Data records:
Content starts
/-- **Convergence to equilibrium of the weighted heat flow under `Ric + Hess V ≥ K g`, `K > 0`**
(Bakry–Émery): on a closed connected Riemannian manifold (any model space) with
`∫ e^{-V} dV_g = 1`, a solution `u` smooth on `M × [0, ∞)` of `∂ₜu = Δu − g⁻¹(dV, du)` converges
uniformly to `∫ u(0, ·) e^{-V} dV_g` as `t → ∞`: the gradient bound
`|∇u(t)|² ≤ e^{−2Kt} max |∇u(0)|²` (`heatFlow_gradSq_le`), conservation of mass
(`heatFlow_integral_eq`) and `tendstoUniformly_of_gradSq_tendsto_zero`.
[cite: CarrilloNi2009, §3 (C(K,∞), p. 8)] -/
theorem heatFlow_tendstoUniformly [ConnectedSpace M] (hR : g.IsRiemannian) {V : M → ℝ} {K : ℝ}
    (hK : 0 < K) (hV : ContMDiff I 𝓘(ℝ, ℝ) ∞ V)
    (hRic : ∀ (y : M) (X : TangentSpace I y), K * g.val y X X ≤ g.ricci y X X + g.hessian V y X X)
    (hmass1 : ∫ x, Real.exp (-V x) ∂g.riemVolume = 1) {u : ℝ → M → ℝ}
    (hu : ContMDiffOn (I.prod 𝓘(ℝ, ℝ)) 𝓘(ℝ, ℝ) ∞ (fun p : M × ℝ ↦ u p.2 p.1) (univ ×ˢ Ici 0))
    (heq : ∀ t ∈ Ici (0 : ℝ), ∀ x, derivWithin (fun s ↦ u s x) (Ici 0) t =
      g.dalembertian (u t) x - g.innerDual x (mvfderiv I V x : TangentSpace I x →ₗ[ℝ] ℝ)
        (mvfderiv I (u t) x : TangentSpace I x →ₗ[ℝ] ℝ)) :
    TendstoUniformly (fun t ↦ u t)
      (fun _ ↦ ∫ x, u 0 x * Real.exp (-V x) ∂g.riemVolume) atTop := by
  haveI : Nonempty M := ConnectedSpace.toNonempty
  have hslice : ∀ s ∈ Ici (0 : ℝ), ContMDiff I 𝓘(ℝ, ℝ) ∞ (u s) := fun s hs ↦
    hu.comp_contMDiff (contMDiff_id.prodMk contMDiff_const) fun y ↦ ⟨mem_univ _, hs⟩
  -- a bound for `|∇u(0)|²` on the compact manifold
  have hQc : Continuous (g.gradSq (u 0)) := (contMDiff_gradSq g (hslice 0 self_mem_Ici)).continuous
  obtain ⟨C, hC⟩ := (isCompact_univ (X := M)).exists_bound_of_continuousOn hQc.continuousOn
  have hC' : ∀ y, g.gradSq (u 0) y ≤ C := fun y ↦
    (Real.le_norm_self _).trans (hC y (mem_univ _))
  have hdecay := heatFlow_gradSq_le g hR hV hRic hu heq hC'
  have hCnn : 0 ≤ C := (norm_nonneg _).trans (hC (Classical.arbitrary M) (mem_univ _))
  refine tendstoUniformly_of_gradSq_tendsto_zero g hR hV hmass1 ?_ ?_ ?_
  · filter_upwards [eventually_ge_atTop (0 : ℝ)] with t ht
    exact (hslice t ht).of_le (by norm_num)
  · intro ε hε
    -- `e^{−2Kt} C ≤ ε` for large `t`
    have hlim : Tendsto (fun t : ℝ ↦ Real.exp (-2 * K * t) * C) atTop (𝓝 0) := by
      have h1 : Tendsto (fun t : ℝ ↦ -2 * K * t) atTop atBot :=
        tendsto_id.const_mul_atTop_of_neg (by linarith)
      have h2 := Real.tendsto_exp_atBot.comp h1
      simpa using h2.mul_const C
    have hev : ∀ᶠ t in atTop, Real.exp (-2 * K * t) * C ≤ ε := by
      have h := (Metric.tendsto_nhds.1 hlim) ε hε
      filter_upwards [h] with t ht
      rw [Real.dist_eq, sub_zero] at ht
      exact (le_abs_self _).trans ht.le
    filter_upwards [hev, eventually_ge_atTop (0 : ℝ)] with t ht ht0
    exact fun y ↦ (hdecay t ht0 y).trans ht
  · filter_upwards [eventually_ge_atTop (0 : ℝ)] with t ht
    exact heatFlow_integral_eq g hR hV hu heq t ht

/-- **The Bakry–Émery logarithmic Sobolev inequality from the EXISTENCE of the weighted heat
flow** (`logSobolev_of_heatFlow` with positivity supplied by the minimum principle
`heatFlow_ge_of_ge` and convergence to equilibrium by `heatFlow_tendstoUniformly`): for `g`
Riemannian on a closed connected manifold, `V` smooth with `Ric + Hess V ≥ K g`, `K > 0`,
`∫ e^{-V} dV_g = 1`, IF every smooth `h₀` is the initial value of a solution `u` smooth on
`M × [0, ∞)` of `∂ₜu = Δu − g⁻¹(dV, du)`, THEN `∫ φ e^φ e^{-V} ≤ (1/2K) ∫ |∇φ|² e^φ e^{-V}` for
all smooth `φ` with `∫ e^φ e^{-V} = 1`. [cite: CarrilloNi2009, §3 (pp. 7–8)] -/
theorem logSobolev_of_heatExistence [ConnectedSpace M] (hR : g.IsRiemannian) {V : M → ℝ} {K : ℝ}
    (hK : 0 < K) (hV : ContMDiff I 𝓘(ℝ, ℝ) ∞ V)
    (hRic : ∀ (y : M) (X : TangentSpace I y), K * g.val y X X ≤ g.ricci y X X + g.hessian V y X X)
    (hmass : ∫ x, Real.exp (-V x) ∂g.riemVolume = 1)
    (hexist : ∀ h₀ : M → ℝ, ContMDiff I 𝓘(ℝ, ℝ) ∞ h₀ →
      ∃ u : ℝ → M → ℝ,
        ContMDiffOn (I.prod 𝓘(ℝ, ℝ)) 𝓘(ℝ, ℝ) ∞ (fun p : M × ℝ ↦ u p.2 p.1) (univ ×ˢ Ici 0) ∧
        u 0 = h₀ ∧
        (∀ t ∈ Ici (0 : ℝ), ∀ x, derivWithin (fun s ↦ u s x) (Ici 0) t =
          g.dalembertian (u t) x - g.innerDual x (mvfderiv I V x : TangentSpace I x →ₗ[ℝ] ℝ)
            (mvfderiv I (u t) x : TangentSpace I x →ₗ[ℝ] ℝ)))
    (φ : M → ℝ) (hφ : ContMDiff I 𝓘(ℝ, ℝ) ∞ φ)
    (hφmass : ∫ x, Real.exp (φ x) * Real.exp (-V x) ∂g.riemVolume = 1) :
    ∫ x, φ x * (Real.exp (φ x) * Real.exp (-V x)) ∂g.riemVolume ≤
      1 / (2 * K) * ∫ x, g.gradSq φ x * (Real.exp (φ x) * Real.exp (-V x)) ∂g.riemVolume := by
  haveI : Nonempty M := ConnectedSpace.toNonempty
  refine logSobolev_of_heatFlow g hR hK hV hRic hmass ?_ φ hφ hφmass
  intro h₀ hh₀ hpos
  obtain ⟨u, hu, hu0, hueq⟩ := hexist h₀ hh₀
  -- positivity from the minimum principle, with `a = min h₀ > 0`
  obtain ⟨xm, -, hxm⟩ := (isCompact_univ (X := M)).exists_isMinOn univ_nonempty
    hh₀.continuous.continuousOn
  have ha : ∀ x, h₀ xm ≤ u 0 x := fun x ↦ by rw [hu0]; exact hxm (mem_univ x)
  have hupos : ∀ t ∈ Ici (0 : ℝ), ∀ x, 0 < u t x := fun t ht x ↦
    lt_of_lt_of_le (hpos xm) (heatFlow_ge_of_ge g hR hu hueq ha t ht x)
  refine ⟨u, hu, hupos, hu0, hueq, ?_⟩
  have h := heatFlow_tendstoUniformly g hR hK hV hRic hmass hu hueq
  rw [hu0] at h
  exact h

end Convergence

/-! ### Carrillo–Ni's Cor. 4.1 (closed case) from the existence of the weighted heat flow -/

/-- **`carrilloNi_muEntropy_eq_log_shrinkerDensity` follows from the EXISTENCE of smooth
solutions of the weighted heat equation on closed weighted manifolds.** Hypothesis `hExist`
(the one remaining analytic input, a standard theorem on linear parabolic equations on closed
manifolds — e.g. A. Grigor'yan, *Heat kernel and analysis on manifolds* (2009), Ch. 7, for the
weighted manifold `(M, g, e^{-V}dV_g)`: the heat semigroup `P_t = e^{tL}`, `L = Δ_g − g⁻¹(dV, d·)`,
maps `C^∞(M)` to solutions smooth on `[0, ∞) × M`): for `g` Riemannian on a closed connected
manifold (any model space with values in a universe-`u` type), `V` and `h₀` smooth, there is
`u : ℝ → M → ℝ` smooth on `M × [0, ∞)` with `u(0, ·) = h₀` and `∂ₜu = Δ_g u − g⁻¹(dV, du)` on
`[0, ∞) × M` (one-sided time derivative at `t = 0`). CONCLUSION: the named fact (Carrillo–Ni 2009,
Cor. 4.1, closed case). Everything else — positivity (minimum principle), conservation of mass,
the Bakry–Émery gradient bound and convergence to equilibrium, the entropy dissipation along the
flow, the logarithmic Sobolev inequality of Bakry–Émery, and Carrillo–Ni's computation
`μ(g,1) = log Θ` — is proved in the tree (`GradientShrinkerProofs.lean`,
`CoordFisherDissipation.lean`, `BakryEmeryHeatFlow.lean`, `BakryEmerySpectralGap.lean`,
`WeightedHeatFlowAPriori.lean`, this file). [cite: CarrilloNi2009, §3–§4 and Cor. 4.1] -/
theorem carrilloNi_muEntropy_eq_log_shrinkerDensity_of_heatExistence
    (hExist : ∀ (E : Type u) [NormedAddCommGroup E] [NormedSpace ℝ E] [FiniteDimensional ℝ E]
      (H : Type u) [TopologicalSpace H] (I : ModelWithCorners ℝ E H) [I.Boundaryless]
      (M : Type u) [TopologicalSpace M] [ChartedSpace H M] [IsManifold I ∞ M] [T3Space M]
      [MeasurableSpace M] [BorelSpace M] [CompactSpace M] [ConnectedSpace M]
      (g : PseudoRiemannianMetric I ∞ E (TangentSpace I : M → Type _)) [g.HasLeviCivita]
      (V : M → ℝ) (h₀ : M → ℝ), g.IsRiemannian → ContMDiff I 𝓘(ℝ, ℝ) ∞ V →
      ContMDiff I 𝓘(ℝ, ℝ) ∞ h₀ →
      ∃ u : ℝ → M → ℝ,
        ContMDiffOn (I.prod 𝓘(ℝ, ℝ)) 𝓘(ℝ, ℝ) ∞ (fun p : M × ℝ ↦ u p.2 p.1) (univ ×ˢ Ici 0) ∧
        u 0 = h₀ ∧
        (∀ t ∈ Ici (0 : ℝ), ∀ x, derivWithin (fun s ↦ u s x) (Ici 0) t =
          g.dalembertian (u t) x - g.innerDual x (mvfderiv I V x : TangentSpace I x →ₗ[ℝ] ℝ)
            (mvfderiv I (u t) x : TangentSpace I x →ₗ[ℝ] ℝ))) :
    carrilloNi_muEntropy_eq_log_shrinkerDensity.{u} :=
  carrilloNi_muEntropy_eq_log_shrinkerDensity_of_bakryEmery
    fun E _ _ _ H _ I _ M _ _ _ _ _ _ _ _ g _ V _K hg hV hK hRic hmass φ hφ hφmass ↦
      logSobolev_of_heatExistence g hg hK hV hRic hmass
        (fun h₀ hh₀ ↦ hExist E H I M g V h₀ hg hV hh₀) φ hφ hφmass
Content ends
From the line containing "(g : PseudoRiemannianMetric" to the last line above, repeat every line exactly and nothing else.

      (g : PseudoRiemannianMetric I ∞ E (TangentSpace I : M → Type _)) [g.HasLeviCivita]
      (V : M → ℝ) (h₀ : M → ℝ), g.IsRiemannian → ContMDiff I 𝓘(ℝ, ℝ) ∞ V →
      ContMDiff I 𝓘(ℝ, ℝ) ∞ h₀ →
      ∃ u : ℝ → M → ℝ,
        ContMDiffOn (I.prod 𝓘(ℝ, ℝ)) 𝓘(ℝ, ℝ) ∞ (fun p : M × ℝ ↦ u p.2 p.1) (univ ×ˢ Ici 0) ∧
        u 0 = h₀ ∧
        (∀ t ∈ Ici (0 : ℝ), ∀ x, derivWithin (fun s ↦ u s x) (Ici 0) t =
          g.dalembertian (u t) x - g.innerDual x (mvfderiv I V x : TangentSpace I x →ₗ[ℝ] ℝ)
            (mvfderiv I (u t) x : TangentSpace I x →ₗ[ℝ] ℝ))) :
    carrilloNi_muEntropy_eq_log_shrinkerDensity.{u} :=
  carrilloNi_muEntropy_eq_log_shrinkerDensity_of_bakryEmery
    fun E _ _ _ H _ I _ M _ _ _ _ _ _ _ _ g _ V _K hg hV hK hRic hmass φ hφ hφmass ↦
      logSobolev_of_heatExistence g hg hK hV hRic hmass
        (fun h₀ hh₀ ↦ hExist E H I M g V h₀ hg hV hh₀) φ hφ hφmass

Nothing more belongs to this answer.